The Biblical Basis for Hedges:

• Leviticus 20:10 Adulterers are put to death.
• Matthew 5:27-28 Lust is adultery
• 1 Corinthians 10:13 People usually apply this verse too late.
• 2 Timothy 2:22 We are not to attack lust; we are to flee. This is the escape that comes with the temptation of lust.
• Psalm 89:40 implies that strongholds are brought to ruin when hedges are broken down.
• Job 1:10 implies that Job was so richly blessed – before God allowed him to be tested – because God had “made a hedge around him, around his household, and around all that he had on every side.”
• Jesus told parables about landowners who planted vineyards and protected them with hedges. When those hedges were trampled or removed, ruin came to the precious possessions of the landowners.

Part II: How to Start Planting

Here are pragmatic ways to guard ourselves against our weaknesses. We can plant hedges only after we have determined where they must grow.

Jerry’s Hedges:

Hedge No. 1:

Whenever I need to meet or dine or travel with an unrelated woman, I make it a threesome. Should an unavoidable last-minute complication make this impossible, my wife hears it from me first.

Hedge No. 2

I am careful about touching. While I might shake hands or squeeze an arm or a shoulder in greeting, I embrace only dear friends or relatives, and only in front of others.

Hedge No. 3

If I pay a compliment, it is on clothes or hairstyle, not on the person herself.
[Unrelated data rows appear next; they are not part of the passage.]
import Summits.MatrixMultiplication.MatrixMultiplication.Theorems.AbelianSTPPCensusTAStatFSplit

/-!
# T_A static certificate, range `6780 … 6833` (multi-parameter k-member tree at `τ = 2371/1000`): kernel pieces of the cell `(15, 15, 18)` (volume `4050`) at the orders `6805 … 6807`, part 6/8

Cell mm-stpp (rung F-M1), tier T_A = «beat `2.371`, the record exponent (ADVXXZ'25 / DEK+26 rounded)»; seat mm-stpp-vp-p2 (gen 7).  Root-split layout (`AbelianSTPPCensusTAStatKMemberXSplit.lean`, `…XWalk.lean`, `AbelianSTPPCensusTAStatFSplit.lean`): the (cell, order) tree(s) have
1126601 nodes — beyond one `decide` — and is cut along list positions into `goIR` pieces / small subtrees / descent children of ≤ 4·10⁴ nodes each
(this file: 6 pieces, 138695 nodes; sizes from the exact twin seat twin/tastat9.py, kit j314549), assembled in `AbelianSTPPCensusTAStatFCkS4050o6805t6807.lean`.
`decide` with kernel reduction (standard axioms; no `native_decide`), `Elab.async false`.
WHAT THIS IS NOT: arithmetic on shape lists only; no statement about STPP families or `ω`.
-/

set_option linter.dupNamespace false
set_option autoImplicit false
set_option Elab.async false

namespace Summit.MatrixMultiplication.MatrixMultiplication.Theorems.TAStatF

open ShapeCert (gainOf2371j)
open TECert (vol)

set_option maxHeartbeats 0 in
/-- root positions `8 … 8` (bucket `70`, order `6806`): 37008 nodes [original] -/
theorem s4050o6806b70rg8 : TAStatKM.goIR gainOf2371j 4050 (fun A' ms' => TAStatKM.treeKX tb m2l gainOf2371j (rowOf 4050) (xrowOf 4050) (gainOf2371j 4050) 765 4050 1482 15 225 6806 kmax 81 A' 70 ms') TAStatKM.agg0 (m2l 70) 8 1 = true := by decide +kernel

set_option maxHeartbeats 0 in
/-- root positions `9 … 165` (bucket `70`, order `6806`): 21857 nodes [original] -/
theorem s4050o6806b70rg9 : TAStatKM.goIR gainOf2371j 4050 (fun A' ms' => TAStatKM.treeKX tb m2l gainOf2371j (rowOf 4050) (xrowOf 4050) (gainOf2371j 4050) 765 4050 1482 15 225 6806 kmax 81 A' 70 ms') TAStatKM.agg0 (m2l 70) 9 157 = true := by decide +kernel

set_option maxHeartbeats 0 in
/-- root descent child to bucket `69` (1 nodes) [original] -/
theorem s4050o6806b70rd : TAStatKM.treeKX tb m2l gainOf2371j (rowOf 4050) (xrowOf 4050) (gainOf2371j 4050) 765 4050 1482 15 225 6806 kmax 81 TAStatKM.agg0 69 (m2l 69) = true := by decide +kernel

set_option maxHeartbeats 0 in
/-- root positions `0 … 0` (bucket `70`, order `6807`): 13352 nodes [original] -/
theorem s4050o6807b70rg0 : TAStatKM.goIR gainOf2371j 4050 (fun A' ms' => TAStatKM.treeKX tb m2l gainOf2371j (rowOf 4050) (xrowOf 4050) (gainOf2371j 4050) 765 4050 1482 15 225 6807 kmax 81 A' 70 ms') TAStatKM.agg0 (m2l 70) 0 1 = true := by decide +kernel

set_option maxHeartbeats 0 in
/-- root positions `1 … 1` (bucket `70`, order `6807`): 29012 nodes [original] -/
theorem s4050o6807b70rg1 : TAStatKM.goIR gainOf2371j 4050 (fun A' ms' => TAStatKM.treeKX tb m2l gainOf2371j (rowOf 4050) (xrowOf 4050) (gainOf2371j 4050) 765 4050 1482 15 225 6807 kmax 81 A' 70 ms') TAStatKM.agg0 (m2l 70) 1 1 = true := by decide +kernel

set_option maxHeartbeats 0 in
/-- root positions `2 … 2` (bucket `70`, order `6807`): 37465 nodes [original] -/
theorem s4050o6807b70rg2 : TAStatKM.goIR gainOf2371j 4050 (fun A' ms' => TAStatKM.treeKX tb m2l gainOf2371j (rowOf 4050) (xrowOf 4050) (gainOf2371j 4050) 765 4050 1482 15 225 6807 kmax 81 A' 70 ms') TAStatKM.agg0 (m2l 70) 2 1 = true := by decide +kernel

end Summit.MatrixMultiplication.MatrixMultiplication.Theorems.TAStatF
Commenting on a pretty outfit is much different, in my opinion, than telling a woman that she herself looks pretty.

Hedge No. 4

I avoid flirtation or suggestive conversation, even in jest.

Hedge No. 5

I remind my wife often – in writing and orally – that I remember my wedding vows: ‘Keeping you only unto me for as long as we both shall live.” She is not the jealous type, nor has she ever demanded such assurances. She does, however, appreciate my rules and my observance of them.

Hedge No. 6

From the time I got home from work until the children went to bed, I did no writing or office work. That gave me lots of time with the family and for my wife and me to continue to court and date.

The most important thing a father can do for his children is to love their mother. One of the greatest fears of childhood is abandonment. One can only imagine the impact of a broken marriage on a child.

Part III: What Hedges Can Do For Your Family

Telling your story, speaking openly of the hedges in your marriage, protecting yourself and your family from insidious new sources of unacceptable media, and truly practicing the Golden Rule at home will give your spouse and your children a deep sense of love and security.